Не ходи в страну воспоминаний | страница 40



— Хорошо, посмотрим, — поискав глазами Перу, увидела его шагах в двадцати от нас, обрывающего верхушки незрелого репейника. — Перу!

— А?

— Пожелай нам удачи.

— Она всегда с вами, — ответил страж.

И железный забор, как вагоны сошедшего поезда, с гулом и скрежетом налетел на нас всей своей мощностью, вновь пропустив каждого сквозь близкие прутья и не задев даже кончика носа.


Нырнули в полдень. Солнце было в самом зените и после сумерек глаза заслезились. Пришлось зажмуриться ненадолго, и Гарольд рядом тут же вспомнил, как он не любит такую разницу часовых поясов.

— Неужели я дома? Только у нас сейчас может так палить, когда у вас вечер.

— Это я дома. А ты в гостях. Открыв глаза, увидела все ту же аллею, с которой нас так ловко выдворили. Злобный сюртук на ножках больше на пути не попался, хотя на этот раз я была на стороже и руки с эфеса не снимала, готовая при малейшей угрозе прогнать негостеприимных соотечественников с глаз долой.

— Куда тебя вчера занесло?

— В гостиницу. Прямо к порогу номера, так что пришлось спускаться к метрдотелю за ключом и удивлять его, что я прошмыгнул незамеченный.

Перу бы злился, узнав, что я опять с вопросами, но я не могла утерпеть, чтобы не поговорить хоть о чем-нибудь, и, помимо прочего, стала ломать голову про узника в темнице виноватых. Некто непрощенный и непокаянный, кто посадил его на иглу в свое время? И отпускать его нельзя, потому что для этой вины нет амнистий?

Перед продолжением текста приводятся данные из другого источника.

/-- **LIFT-FREE FORM WHEN THE TWO CORNER RESIDUES AGREE** (`|γ₂₂ − γ₀₀| < 1`; e.g. `γ` RESIDUALLY UNIPOTENT — both corners are then `≡ 1` — which is the case of
every vertex met by a deep conjugacy class: the certificate's strata `bd`, `reg`, `1±`, `0` alike): `γ·(N₁ ⊔ 𝒪w(a,b)) = N₁ ⊔ 𝒪w(a,b) ↔ |ϖ⁻¹·γ₂₀| < 1`, independent
of `(a, b)` — per type-two neighbour the `q` children are fixed together or not at all. [cite: BruhatTits1972, §10] [cite: Tits1979, §3.5] [cite: Serre1980Trees, II.1.1] -/
theorem mapGL_N₁_sup_span_vec_eq_iff_of_v_sub_lt (hvσ : ∀ a, Valued.v (σ a) = Valued.v a) (hϖ : Valued.v ϖ = WithZero.exp (-1 : ℤ))
    {γ : unitaryGroupOfForm σ ((StdForm.antidiagonal 3).over K)} (hγK : γ ∈ unitaryInt σ ((StdForm.antidiagonal 3).over K))
    (hγ : mapGL (γ : GL (Fin 3) K) (latt (Matrix.diagonal ![(1 : K), 1, ϖ])) = latt (Matrix.diagonal ![(1 : K), 1, ϖ]))
    (hdiag : Valued.v (((γ : GL (Fin 3) K) : Matrix (Fin 3) (Fin 3) K) 2 2 - ((γ : GL (Fin 3) K) : Matrix (Fin 3) (Fin 3) K) 0 0) < 1)
    {a b : K} (ha : Valued.v a = 1) (hb : Valued.v b ≤ 1) :
    mapGL (γ : GL (Fin 3) K) (latt (Matrix.diagonal ![(1 : K), 1, ϖ]) ⊔ Submodule.span 𝒪[K] {(![a / ϖ, 0, b] : Fin 3 → K)}) = latt (Matrix.diagonal ![(1 : K), 1, ϖ]) ⊔ Submodule.span 𝒪[K] {(![a / ϖ, 0, b] : Fin 3 → K)} ↔ Valued.v (ϖ⁻¹ * ((γ : GL (Fin 3) K) : Matrix (Fin 3) (Fin 3) K) 2 0) < 1 := by
  rw [mapGL_N₁_sup_span_vec_eq_iff_v_lt hvσ hϖ hγK hγ ha hb]
  have hd : Valued.v ((((γ : GL (Fin 3) K) : Matrix (Fin 3) (Fin 3) K) 2 2 - ((γ : GL (Fin 3) K) : Matrix (Fin 3) (Fin 3) K) 0 0) * b) < 1 := by
    rw [map_mul]
    calc Valued.v (((γ : GL (Fin 3) K) : Matrix (Fin 3) (Fin 3) K) 2 2 - ((γ : GL (Fin 3) K) : Matrix (Fin 3) (Fin 3) K) 0 0) * Valued.v b ≤ Valued.v (((γ : GL (Fin 3) K) : Matrix (Fin 3) (Fin 3) K) 2 2 - ((γ : GL (Fin 3) K) : Matrix (Fin 3) (Fin 3) K) 0 0) * 1 := mul_le_mul' le_rfl hb
      _ < 1 := by rw [mul_one]; exact hdiag
  constructor
  · intro h
    have h' : Valued.v (ϖ⁻¹ * ((γ : GL (Fin 3) K) : Matrix (Fin 3) (Fin 3) K) 2 0 * a) < 1 := by
      have e : ϖ⁻¹ * ((γ : GL (Fin 3) K) : Matrix (Fin 3) (Fin 3) K) 2 0 * a = (ϖ⁻¹ * ((γ : GL (Fin 3) K) : Matrix (Fin 3) (Fin 3) K) 2 0 * a + (((γ : GL (Fin 3) K) : Matrix (Fin 3) (Fin 3) K) 2 2 - ((γ : GL (Fin 3) K) : Matrix (Fin 3) (Fin 3) K) 0 0) * b) - (((γ : GL (Fin 3) K) : Matrix (Fin 3) (Fin 3) K) 2 2 - ((γ : GL (Fin 3) K) : Matrix (Fin 3) (Fin 3) K) 0 0) * b := by ring
      rw [e]; exact Valuation.map_sub_lt _ h hd
    rwa [map_mul, ha, mul_one] at h'
  · intro h
    refine Valuation.map_add_lt _ ?_ hd
    rwa [map_mul, ha, mul_one]

/-! ## §3 Deep elements: the criterion is independent of the lift -/

/-- `K₀(1)` fixes `N₁`: if `γ ∈ K₀` has `|γ_{ij} − δ_{ij}| < 1` for all `i, j` then `γ·N₁ = N₁` (★ `mapGL_mul_N₁_eq_of_congr_one` at `κ = 1`). [cite: Tits1979, §3.5] -/
theorem mapGL_N₁_eq_of_congr_one (hvσ : ∀ a, Valued.v (σ a) = Valued.v a) (hϖ : Valued.v ϖ = WithZero.exp (-1 : ℤ))
    {γ : unitaryGroupOfForm σ ((StdForm.antidiagonal 3).over K)} (hγK : γ ∈ unitaryInt σ ((StdForm.antidiagonal 3).over K))
    (hγ1 : ∀ i j, Valued.v ((((γ : GL (Fin 3) K) : Matrix (Fin 3) (Fin 3) K) - 1) i j) < 1) :
    mapGL (γ : GL (Fin 3) K) (latt (Matrix.diagonal ![(1 : K), 1, ϖ])) = latt (Matrix.diagonal ![(1 : K), 1, ϖ]) := by
  have h := mapGL_mul_N₁_eq_of_congr_one hvσ hϖ hγK (Subgroup.one_mem _) hγ1
  rwa [OneMemClass.coe_one, mapGL_one] at h

/-- **DEEP ELEMENTS: THE `q` LIFTS ARE FIXED TOGETHER.**  If `γ ∈ K₀` is `≡ 1 (mod ϖ)` entrywise (`|γ_{ij} − δ_{ij}| ≤ |ϖ|`) then for every primitive `w(a,b)`,
`|a| = 1`, `|b| ≤ 1`: `γ·(N₁ ⊔ 𝒪w(a,b)) = N₁ ⊔ 𝒪w(a,b) ↔ |ϖ⁻¹·γ₂₀| < 1` — INDEPENDENT of `(a, b)` (the certificate's «`d = 1`» clause; for `d ≥ 2` see
`…_of_congr_sq`). [cite: Tits1979, §3.5] [cite: BruhatTits1972, §10] [cite: Serre1980Trees, II.1.1] -/
theorem mapGL_N₁_sup_span_vec_eq_iff_of_congr (hvσ : ∀ a, Valued.v (σ a) = Valued.v a) (hϖ : Valued.v ϖ = WithZero.exp (-1 : ℤ))
    {γ : unitaryGroupOfForm σ ((StdForm.antidiagonal 3).over K)} (hγK : γ ∈ unitaryInt σ ((StdForm.antidiagonal 3).over K))
    (hγϖ : ∀ i j, Valued.v ((((γ : GL (Fin 3) K) : Matrix (Fin 3) (Fin 3) K) - 1) i j) ≤ Valued.v ϖ)
    {a b : K} (ha : Valued.v a = 1) (hb : Valued.v b ≤ 1) :
    mapGL (γ : GL (Fin 3) K) (latt (Matrix.diagonal ![(1 : K), 1, ϖ]) ⊔ Submodule.span 𝒪[K] {(![a / ϖ, 0, b] : Fin 3 → K)}) =
        latt (Matrix.diagonal ![(1 : K), 1, ϖ]) ⊔ Submodule.span 𝒪[K] {(![a / ϖ, 0, b] : Fin 3 → K)} ↔
      Valued.v (ϖ⁻¹ * ((γ : GL (Fin 3) K) : Matrix (Fin 3) (Fin 3) K) 2 0) < 1 := by
  have hϖ1 : Valued.v ϖ < 1 := by rw [hϖ, ← WithZero.exp_zero]; exact WithZero.exp_lt_exp.2 (by norm_num)
  have hγ1 : ∀ i j, Valued.v ((((γ : GL (Fin 3) K) : Matrix (Fin 3) (Fin 3) K) - 1) i j) < 1 := fun i j => (hγϖ i j).trans_lt hϖ1
  rw [mapGL_N₁_sup_span_vec_eq_iff_v_lt hvσ hϖ hγK (mapGL_N₁_eq_of_congr_one hvσ hϖ hγK hγ1) ha hb]
  -- the diagonal difference is `≡ 0 (mod ϖ)`
  have hd : Valued.v ((((γ : GL (Fin 3) K) : Matrix (Fin 3) (Fin 3) K) 2 2 - ((γ : GL (Fin 3) K) : Matrix (Fin 3) (Fin 3) K) 0 0) * b) < 1 := by
    have e : ((γ : GL (Fin 3) K) : Matrix (Fin 3) (Fin 3) K) 2 2 - ((γ : GL (Fin 3) K) : Matrix (Fin 3) (Fin 3) K) 0 0 =
        (((γ : GL (Fin 3) K) : Matrix (Fin 3) (Fin 3) K) - 1) 2 2 - (((γ : GL (Fin 3) K) : Matrix (Fin 3) (Fin 3) K) - 1) 0 0 := by
      simp only [Matrix.sub_apply, Matrix.one_apply_eq]; ring
    rw [map_mul, e]
    calc Valued.v ((((γ : GL (Fin 3) K) : Matrix (Fin 3) (Fin 3) K) - 1) 2 2 - (((γ : GL (Fin 3) K) : Matrix (Fin 3) (Fin 3) K) - 1) 0 0) * Valued.v b
        ≤ Valued.v ((((γ : GL (Fin 3) K) : Matrix (Fin 3) (Fin 3) K) - 1) 2 2 - (((γ : GL (Fin 3) K) : Matrix (Fin 3) (Fin 3) K) - 1) 0 0) * 1 := mul_le_mul' le_rfl hb
      _ < 1 := by rw [mul_one]; exact Valuation.map_sub_lt _ (hγ1 2 2) (hγ1 0 0)
  constructor
  · intro h
    have h' : Valued.v (ϖ⁻¹ * ((γ : GL (Fin 3) K) : Matrix (Fin 3) (Fin 3) K) 2 0 * a) < 1 := by
      have e : ϖ⁻¹ * ((γ : GL (Fin 3) K) : Matrix (Fin 3) (Fin 3) K) 2 0 * a =
          (ϖ⁻¹ * ((γ : GL (Fin 3) K) : Matrix (Fin 3) (Fin 3) K) 2 0 * a +
            (((γ : GL (Fin 3) K) : Matrix (Fin 3) (Fin 3) K) 2 2 - ((γ : GL (Fin 3) K) : Matrix (Fin 3) (Fin 3) K) 0 0) * b) -
            (((γ : GL (Fin 3) K) : Matrix (Fin 3) (Fin 3) K) 2 2 - ((γ : GL (Fin 3) K) : Matrix (Fin 3) (Fin 3) K) 0 0) * b := by ring
      rw [e]; exact Valuation.map_sub_lt _ h hd
    rwa [map_mul, ha, mul_one] at h'
  · intro h
    refine Valuation.map_add_lt _ ?_ hd
    rwa [map_mul, ha, mul_one]

/-- **INTERIOR ELEMENTS: ALL `q²` GRANDCHILDREN FIXED.**  If `γ ∈ K₀` is `≡ 1 (mod ϖ²)` entrywise then `γ` fixes every `N₁ ⊔ 𝒪w(a,b)` (and, by ★
`mapGL_mul_N₁_eq_of_congr_one`, every type-two neighbour) — the certificate's «`d ≥ 2`» clause. [cite: Tits1979, §3.5] [cite: Serre1980Trees, II.1.1] -/
theorem mapGL_N₁_sup_span_vec_eq_of_congr_sq (hvσ : ∀ a, Valued.v (σ a) = Valued.v a) (hϖ : Valued.v ϖ = WithZero.exp (-1 : ℤ))
    {γ : unitaryGroupOfForm σ ((StdForm.antidiagonal 3).over K)} (hγK : γ ∈ unitaryInt σ ((StdForm.antidiagonal 3).over K))
    (hγϖ2 : ∀ i j, Valued.v ((((γ : GL (Fin 3) K) : Matrix (Fin 3) (Fin 3) K) - 1) i j) ≤ Valued.v ϖ ^ 2)
    {a b : K} (ha : Valued.v a = 1) (hb : Valued.v b ≤ 1) :
    mapGL (γ : GL (Fin 3) K) (latt (Matrix.diagonal ![(1 : K), 1, ϖ]) ⊔ Submodule.span 𝒪[K] {(![a / ϖ, 0, b] : Fin 3 → K)}) =
      latt (Matrix.diagonal ![(1 : K), 1, ϖ]) ⊔ Submodule.span 𝒪[K] {(![a / ϖ, 0, b] : Fin 3 → K)} := by
  have hϖ0 : ϖ ≠ 0 := fun h0 => by rw [h0, map_zero] at hϖ; exact WithZero.coe_ne_zero hϖ.symm
  have hϖ1 : Valued.v ϖ < 1 := by rw [hϖ, ← WithZero.exp_zero]; exact WithZero.exp_lt_exp.2 (by norm_num)
  have hϖle : ∀ i j, Valued.v ((((γ : GL (Fin 3) K) : Matrix (Fin 3) (Fin 3) K) - 1) i j) ≤ Valued.v ϖ := fun i j =>
    (hγϖ2 i j).trans (by rw [sq]; exact mul_le_of_le_one_left' hϖ1.le)
  refine (mapGL_N₁_sup_span_vec_eq_iff_of_congr hvσ hϖ hγK hϖle ha hb).2 ?_
  have h20 : ((γ : GL (Fin 3) K) : Matrix (Fin 3) (Fin 3) K) 2 0 = (((γ : GL (Fin 3) K) : Matrix (Fin 3) (Fin 3) K) - 1) 2 0 := by
    simp only [Matrix.sub_apply, Matrix.one_apply_ne (by decide : (2 : Fin 3) ≠ 0), sub_zero]
  rw [map_mul, map_inv₀, h20]
  calc (Valued.v ϖ)⁻¹ * Valued.v ((((γ : GL (Fin 3) K) : Matrix (Fin 3) (Fin 3) K) - 1) 2 0)
      ≤ (Valued.v ϖ)⁻¹ * Valued.v ϖ ^ 2 := mul_le_mul' le_rfl (hγϖ2 2 0)
    _ = Valued.v ϖ := by rw [sq, ← mul_assoc, inv_mul_cancel₀ ((Valuation.ne_zero_iff _).2 hϖ0), one_mul]
    _ < 1 := hϖ1


/-! ## §4 Through a type-two neighbour `κ·N₁`: the invariant form `|B₀(x, (γ − 1)x)| < |ϖ|`, `x = κe₀` -/

/-- **Fixed translates = fixed points of the conjugate**: `g·(u·S) = u·S ↔ (u⁻¹gu)·S = S` for lattices `S ⊆ K^N` (any rank; how a fixed vertex `u·L₀` and its children are
read at the root). [cite: Serre1980Trees, II.1.1] [cite: BruhatTits1972, §10] -/
theorem mapGL_mapGL_eq_iff_mapGL_conj_eq {N : ℕ} (g u : GL (Fin N) K) (S : Submodule 𝒪[K] (Fin N → K)) :
    mapGL g (mapGL u S) = mapGL u S ↔ mapGL (u⁻¹ * g * u) S = S := by
  rw [mapGL_mul, mapGL_mul]
  constructor
  · intro h; rw [h, ← mapGL_mul, inv_mul_cancel, mapGL_one]
  · intro h
    have h' := congrArg (mapGL u) h
    rwa [← mapGL_mul, mul_inv_cancel, mapGL_one] at h'

omit [Valued K ℤᵐ⁰] in
/-- **`(κ⁻¹ M κ)₂₀ = B₀(κe₀, M·κe₀)` for unitary `κ`** (`B₀(κe₀, κy) = B₀(e₀, y) = y₂`): the corner entry after conjugation is the value of the form on the isotropic
vector `x = κe₀` of the type-two neighbour `κ·N₁` — the bridge from coordinates to the certificate's `v̄ᵀ(ḠȲ)v̄`. [cite: BruhatTits1972, §10] [cite: Jacobowitz1962, §4] -/
theorem inv_mul_mul_apply_two_zero_eq_B₀ (κ : unitaryGroupOfForm σ ((StdForm.antidiagonal 3).over K)) (M : Matrix (Fin 3) (Fin 3) K) :
    ((((κ : GL (Fin 3) K)⁻¹ : GL (Fin 3) K) : Matrix (Fin 3) (Fin 3) K) * M * ((κ : GL (Fin 3) K) : Matrix (Fin 3) (Fin 3) K)) 2 0 = B₀ σ 3 (fun i => ((κ : GL (Fin 3) K) : Matrix (Fin 3) (Fin 3) K) i 0) (M.mulVec (fun i => ((κ : GL (Fin 3) K) : Matrix (Fin 3) (Fin 3) K) i 0)) := by
  have hκu := (mem_unitaryGroupOfForm_antidiagonal_iff (κ : GL (Fin 3) K)).1 κ.2
  have hx : (fun i => ((κ : GL (Fin 3) K) : Matrix (Fin 3) (Fin 3) K) i 0) = ((κ : GL (Fin 3) K) : Matrix (Fin 3) (Fin 3) K).mulVec (Pi.single 0 1) := by
    ext i
    rw [Matrix.mulVec, dotProduct, Finset.sum_eq_single (0 : Fin 3)]
    · rw [Pi.single_eq_same, mul_one]
    · intro j _ hj; rw [Pi.single_eq_of_ne hj, mul_zero]
    · intro h; exact absurd (Finset.mem_univ _) h
  have hM : M * ((κ : GL (Fin 3) K) : Matrix (Fin 3) (Fin 3) K) = ((κ : GL (Fin 3) K) : Matrix (Fin 3) (Fin 3) K) * ((((κ : GL (Fin 3) K)⁻¹ : GL (Fin 3) K) : Matrix (Fin 3) (Fin 3) K) * M * ((κ : GL (Fin 3) K) : Matrix (Fin 3) (Fin 3) K)) := by
    rw [← Matrix.mul_assoc, ← Matrix.mul_assoc, Units.mul_inv, Matrix.one_mul]
  rw [hx, Matrix.mulVec_mulVec, hM, ← Matrix.mulVec_mulVec, hκu, B₀_single_left, Matrix.mulVec, dotProduct, Finset.sum_eq_single (0 : Fin 3)]
  · rw [Pi.single_eq_same, mul_one]; rfl
  · intro j _ hj; rw [Pi.single_eq_of_ne hj, mul_zero]
  · intro h; exact absurd (Finset.mem_univ _) h

omit [Valued K ℤᵐ⁰] in
/-- `κ⁻¹γκ − 1 = κ⁻¹(γ − 1)κ` on matrices. [cite: Tits1979, §3.5] -/
theorem coe_inv_mul_mul_sub_one (γ κ : unitaryGroupOfForm σ ((StdForm.antidiagonal 3).over K)) :
    (((κ⁻¹ * γ * κ : unitaryGroupOfForm σ ((StdForm.antidiagonal 3).over K)) : GL (Fin 3) K) : Matrix (Fin 3) (Fin 3) K) - 1 = (((κ : GL (Fin 3) K)⁻¹ : GL (Fin 3) K) : Matrix (Fin 3) (Fin 3) K) * (((γ : GL (Fin 3) K) : Matrix (Fin 3) (Fin 3) K) - 1) * ((κ : GL (Fin 3) K) : Matrix (Fin 3) (Fin 3) K) := by
  rw [Matrix.mul_sub, Matrix.sub_mul, Matrix.mul_one, Units.inv_mul, Subgroup.coe_mul, Subgroup.coe_mul, Subgroup.coe_inv, Units.val_mul, Units.val_mul]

— Куда сегодня, направо или налево?

Мы остановились у развилки. Я на этом перепутье стояла много лет назад, и свой выбор сделала очень давно, поэтому Гарольд должен был спрашивать об этом себя. Я лишь сказала:

— Справа умирают живые, если они заснут, слева оживают мертвые, если их разбудят. К кому хочешь?

— Чувствую, весело будет и там и там. Ты к кому ходила?

— Я выбрала нужную дорогу, но кто знает, - ты не здешний, может, для тебя выбор не будет иметь никакого значения.

— Так налево или направо?

— Куда прикажет его величество.

Гарольд задумчиво прищурился, потом зажмурился, сомкнув в две единые линии свои длинные и черные ресницы.

— Умереть, засыпая, - в свое время я боялся этого больше, чем всего остального. Предпочитал быть трупом, но разбуженным во что бы то ни стало. Идем налево.

— На кладбище, — тихо произнесла я, придавленная жуткими доводами.

Долина была чудесной, - вся в цветах, бабочках, настоящая идиллия из рекламы шоколада или молока, только не хватало витающих фей и радуги над всем небосклоном. Дорожка петляла вкривь и вкось, вдалеке были видны надгробия и одинокие деревья, а ветер нежно проводил своей невидимой ладонью по верхушкам травы, будто бы поглаживал по шерсти домашнего любимца.